If you ordered Alaskan sockeye salmon for your entree the next time you’re at your favorite restaurant, would you be able to tell if the fish wasn’t exactly what you wanted? If you’re familiar with different types of fish, you may notice that the color of the salmon is a little lighter if it’s not Alaskan sockeye (sockeye has a pronounced deep orange or red hue). Other types of salmon filets are also not as thin as sockeye.

Would you know if you weren’t getting real king salmon? This fish, also known as chinook and has a lighter color, like Atlantic salmon. King salmon is thick, has a high fat content, and is considerably more expensive than your average salmon dinnerĀ  However, the average diner probably wouldn’t question whether their salmon was “real.” It seems that many restaurants are counting on that. A recent report released by Oceana, you’re more likely to be sold “fake” salmon if you order the entree in the winter.

In Oceana’s latest quest to reveal fraudulent practices in seafood, the organization collected and tested 82 samples of salmon from grocery stores and restaurants in Washington, D.C. , Virginia, New York and Chicago. The samples were taken between December of 2013 and March of 2014. The results revealed that 43 percent of the samples were not labeled properly, and that the mislabeling is occurring more often in restaurants than in grocery stores.

Further research indicates that salmon “fraud” was even higher during an earlier study in 2013, also conducted by Oceana.

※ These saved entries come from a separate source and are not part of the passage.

/-- The sign of a welding configuration squares to one: `s * s = 1`. [folklore] -/
theorem sign_mul_self (c : WeldingConfig Q γ) : c.sign * c.sign = 1 := by
  rcases c.sign_eq with h | h <;> rw [h] <;> norm_num

/-- The banks of a welding configuration lie in the domain and avoid the chord. [folklore] -/
theorem left_subset (c : WeldingConfig Q γ) : c.left ⊆ Q.carrier \ γ.range := by
  rw [← c.banks.1]
  exact subset_union_left

/-- The banks of a welding configuration lie in the domain and avoid the chord. [folklore] -/
theorem right_subset (c : WeldingConfig Q γ) : c.right ⊆ Q.carrier \ γ.range := by
  rw [← c.banks.1]
  exact subset_union_right

/-- **The welding relation** of the configuration `c = (s, L, R, φ, ψ)` between a parameter
`x` of the right chart and a parameter `y` of the left chart: the boundary extensions satisfy
`ψ̄ (s·x) = φ̄ (-(s·y))` — for `x, y > 0` both sides are the same point of the chord `γ`, reached
from the right bank at `s x ∈ ∂ℍₒ` and from the left bank at `-s y ∈ ∂ℍₒ`. Syntactically the
equation of the route `CriticalPhenomena/SAWWeldingIdentification` (items `WeldingSetup`,
`WeldingRigidity`, `WeldingContinuity`). Sheffield (2016), §1.4: `f_T(z₋) = f_T(z₊) = z`;
Pommerenke (1992), §2.3: `φ(ζ) = f*⁻¹(f(ζ))`. [cite: Sheffield2016, §1.4 (Thms. 1.3–1.4)] -/
def IsWeld (c : WeldingConfig Q γ) (x y : ℝ) : Prop :=
  c.rightMap.boundaryExtension ((c.sign * x : ℝ) : ℂ) =
    c.leftMap.boundaryExtension ((-(c.sign * y) : ℝ) : ℂ)

/-- Unfolding the welding relation. [folklore] -/
theorem isWeld_iff (c : WeldingConfig Q γ) (x y : ℝ) :
    c.IsWeld x y ↔ c.rightMap.boundaryExtension ((c.sign * x : ℝ) : ℂ) =
      c.leftMap.boundaryExtension ((-(c.sign * y) : ℝ) : ℂ) :=
  Iff.rfl

/-- **Configuration independence, reduced to the uniformisers**: two welding configurations with
the same sign whose left uniformisers agree on `ℍₒ` and whose right uniformisers agree on `ℍₒ`
(as happens once the banks are identified, by uniqueness of three-point-normalised conformal maps,
Pommerenke 1992 Cor. 2.7) have the same welding relation. [folklore] -/
theorem isWeld_iff_of_eqOn (c c' : WeldingConfig Q γ) (hs : c.sign = c'.sign)
    (hL : EqOn c.leftMap c'.leftMap upperHalfPlaneSet)
    (hR : EqOn c.rightMap c'.rightMap upperHalfPlaneSet) (x y : ℝ) :
    c.IsWeld x y ↔ c'.IsWeld x y := by
  unfold IsWeld
  rw [c.leftMap.boundaryExtension_congr c'.leftMap hL,
    c.rightMap.boundaryExtension_congr c'.rightMap hR, hs]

This study included 384 samples, and 7 percent of these samples turned out to be “fake.” The study was specifically designed to see how often salmon fraud occurs during the winter. This is the time salmon is not in season, so the market would be in short supply, according to Kimberly Warner, a senior scientist at Oceana. Warner is also the author of the new salmon report.

“In D.C. in summer, I don’t think we had any salmon mislabeling. Same for Chicago,” Warner said in an interview with The Salt.

Warner stated that Oceana looked at the online menus for restaurants that claimed to serve “wild salmon” and looked for “wild salmon” in grocery stores for the study. Oceana found that when wild salmon was not in season, there were significantly different testing results. Those who ordered the salmon from a restaurant were being misled 67 percent of the time, compared with being duped 20 percent of the time when buying the salmon from a grocery store. When diners were deceived about the salmon they were ordering, it was most likely to be during the times when farmed salmon was being sold as a more expensive wild variety.

A similar study involving the mislabeling of salmon was published in 2012 by Erica Cline, who is an associate professor at the University of Washington Tacoma. Cline found that higher rates of salmon were being swapped for the wild variety during the winter. She also found through years of study that trends in fraud go up and down, regardless of the season. Cline also confirmed in her report that, like Oceana’s findings, there are more incidents of fraud in restaurants than in grocery stores.

Oceana also states that this type of fraud presents a serious economic issue. Customers who love salmon aren’t getting what they pay for each time they eat out, and responsible fisherman are compelled to compete with the “fake” salmon sales. According to the Oceana report, the fisherman are “receiving less cash than they should be for their hard-won catch.”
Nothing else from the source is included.